/-- **THE FIRST-ORDER METRIC CORRECTION** on the `(m,n)` sector: the operator `M₁` with
`d/dλ|₀ ⟨X_F, X_G⟩_{μ_λ} = G₀(M₁ F, G)`, `G₀(F, G) = m! n! ∫_{shell} F Ḡ ΠW`, for the translation-summed
covariance form of `μ_λ ∝ e^{−(H₂ + λH₄)/T}` (`= −T⁻¹κ₃(:X_F:, :X̄_G:, H₄)`, the connected diagrams):
`M₁ = M_H + M_T + M_{T′} + M_X`. With it `L₂ + λL₄` is skew to first order:
`G₀(W₁F, G) + G₀(F, W₁G) = −i[M₁(ΩF, G) − M₁(F, ΩG)]` (kernel form: `tKernel_eq_mul_mtKernel`,
`xKernel_eq_mul_mxKernel`). [cite: Janson1997, Thm 3.12 and Remark 3.13] -/
def metricCorrection (ω₂ T lam β : ℝ) (F : ShellPoint m n → ℂ) (p : ShellPoint m n) : ℂ :=
  metricH ω₂ T lam β F p + metricT ω₂ T lam β F p + metricT' ω₂ T lam β F p + metricX ω₂ T lam β F p

/-- Unfolding `M₁`. [folklore] -/
theorem metricCorrection_apply (ω₂ T lam β : ℝ) (F : ShellPoint m n → ℂ) (p : ShellPoint m n) :
    metricCorrection ω₂ T lam β F p =
      metricH ω₂ T lam β F p + metricT ω₂ T lam β F p + metricT' ω₂ T lam β F p +
        metricX ω₂ T lam β F p := rfl

/-- **First-order skewness, `T`-channel**: `tKernel = (ω(x) + ω(K − x)) · mtKernel` — the
rescattering kernel is the metric kernel times the free frequency of the incoming pair, i.e.
`W(x) + W(K − x) = (ω(x) + ω(K − x)) · W(x)W(K − x)/T` (`ω₂ > 0`). [folklore] -/
theorem tKernel_eq_mul_mtKernel {ω₂ : ℝ} (hω : 0 < ω₂) (T lam β p₁ p₂ x : ℝ) :
    tKernel ω₂ T lam β p₁ p₂ x =
      (dispersion ω₂ x + dispersion ω₂ (p₁ + p₂ - x)) * mtKernel ω₂ T lam β p₁ p₂ x := by
  unfold tKernel mtKernel pairWeight thermalWeightR
  have hx := (dispersion_pos hω x).ne'
  have hy := (dispersion_pos hω (p₁ + p₂ - x)).ne'
  field_simp
  ring

/-- **First-order skewness, `X`-channel**: `xKernel = (ω(x) − ω(x − Q)) · mxKernel`, i.e.
`W(x − Q) − W(x) = (ω(x) − ω(x − Q)) · W(x)W(x − Q)/T` (`ω₂ > 0`). [folklore] -/
theorem xKernel_eq_mul_mxKernel {ω₂ : ℝ} (hω : 0 < ω₂) (T lam β q q' x : ℝ) :
    xKernel ω₂ T lam β q q' x =
      (dispersion ω₂ x - dispersion ω₂ (x - (q - q'))) * mxKernel ω₂ T lam β q q' x := by
  unfold xKernel mxKernel pairWeight thermalWeightR
  have hx := (dispersion_pos hω x).ne'
  have hy := (dispersion_pos hω (x - (q - q'))).ne'
  field_simp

· · ·

▶ [Exercise]
Copy each line of the material exactly as written.

▶ [Exercise response]
/-- **THE FIRST-ORDER METRIC CORRECTION** on the `(m,n)` sector: the operator `M₁` with
`d/dλ|₀ ⟨X_F, X_G⟩_{μ_λ} = G₀(M₁ F, G)`, `G₀(F, G) = m! n! ∫_{shell} F Ḡ ΠW`, for the translation-summed
covariance form of `μ_λ ∝ e^{−(H₂ + λH₄)/T}` (`= −T⁻¹κ₃(:X_F:, :X̄_G:, H₄)`, the connected diagrams):
`M₁ = M_H + M_T + M_{T′} + M_X`. With it `L₂ + λL₄` is skew to first order:
`G₀(W₁F, G) + G₀(F, W₁G) = −i[M₁(ΩF, G) − M₁(F, ΩG)]` (kernel form: `tKernel_eq_mul_mtKernel`,
`xKernel_eq_mul_mxKernel`). [cite: Janson1997, Thm 3.12 and Remark 3.13] -/
def metricCorrection (ω₂ T lam β : ℝ) (F : ShellPoint m n → ℂ) (p : ShellPoint m n) : ℂ :=
  metricH ω₂ T lam β F p + metricT ω₂ T lam β F p + metricT' ω₂ T lam β F p + metricX ω₂ T lam β F p

/-- Unfolding `M₁`. [folklore] -/
theorem metricCorrection_apply (ω₂ T lam β : ℝ) (F : ShellPoint m n → ℂ) (p : ShellPoint m n) :
    metricCorrection ω₂ T lam β F p =
      metricH ω₂ T lam β F p + metricT ω₂ T lam β F p + metricT' ω₂ T lam β F p +
        metricX ω₂ T lam β F p := rfl

/-- **First-order skewness, `T`-channel**: `tKernel = (ω(x) + ω(K − x)) · mtKernel` — the
rescattering kernel is the metric kernel times the free frequency of the incoming pair, i.e.
`W(x) + W(K − x) = (ω(x) + ω(K − x)) · W(x)W(K − x)/T` (`ω₂ > 0`). [folklore] -/
theorem tKernel_eq_mul_mtKernel {ω₂ : ℝ} (hω : 0 < ω₂) (T lam β p₁ p₂ x : ℝ) :
    tKernel ω₂ T lam β p₁ p₂ x =
      (dispersion ω₂ x + dispersion ω₂ (p₁ + p₂ - x)) * mtKernel ω₂ T lam β p₁ p₂ x := by
  unfold tKernel mtKernel pairWeight thermalWeightR
  have hx := (dispersion_pos hω x).ne'
  have hy := (dispersion_pos hω (p₁ + p₂ - x)).ne'
  field_simp
  ring

/-- **First-order skewness, `X`-channel**: `xKernel = (ω(x) − ω(x − Q)) · mxKernel`, i.e.
`W(x − Q) − W(x) = (ω(x) − ω(x − Q)) · W(x)W(x − Q)/T` (`ω₂ > 0`). [folklore] -/
theorem xKernel_eq_mul_mxKernel {ω₂ : ℝ} (hω : 0 < ω₂) (T lam β q q' x : ℝ) :
    xKernel ω₂ T lam β q q' x =
      (dispersion ω₂ x - dispersion ω₂ (x - (q - q'))) * mxKernel ω₂ T lam β q q' x := by
  unfold xKernel mxKernel pairWeight thermalWeightR
  have hx := (dispersion_pos hω x).ne'
  have hy := (dispersion_pos hω (x - (q - q'))).ne'
  field_simp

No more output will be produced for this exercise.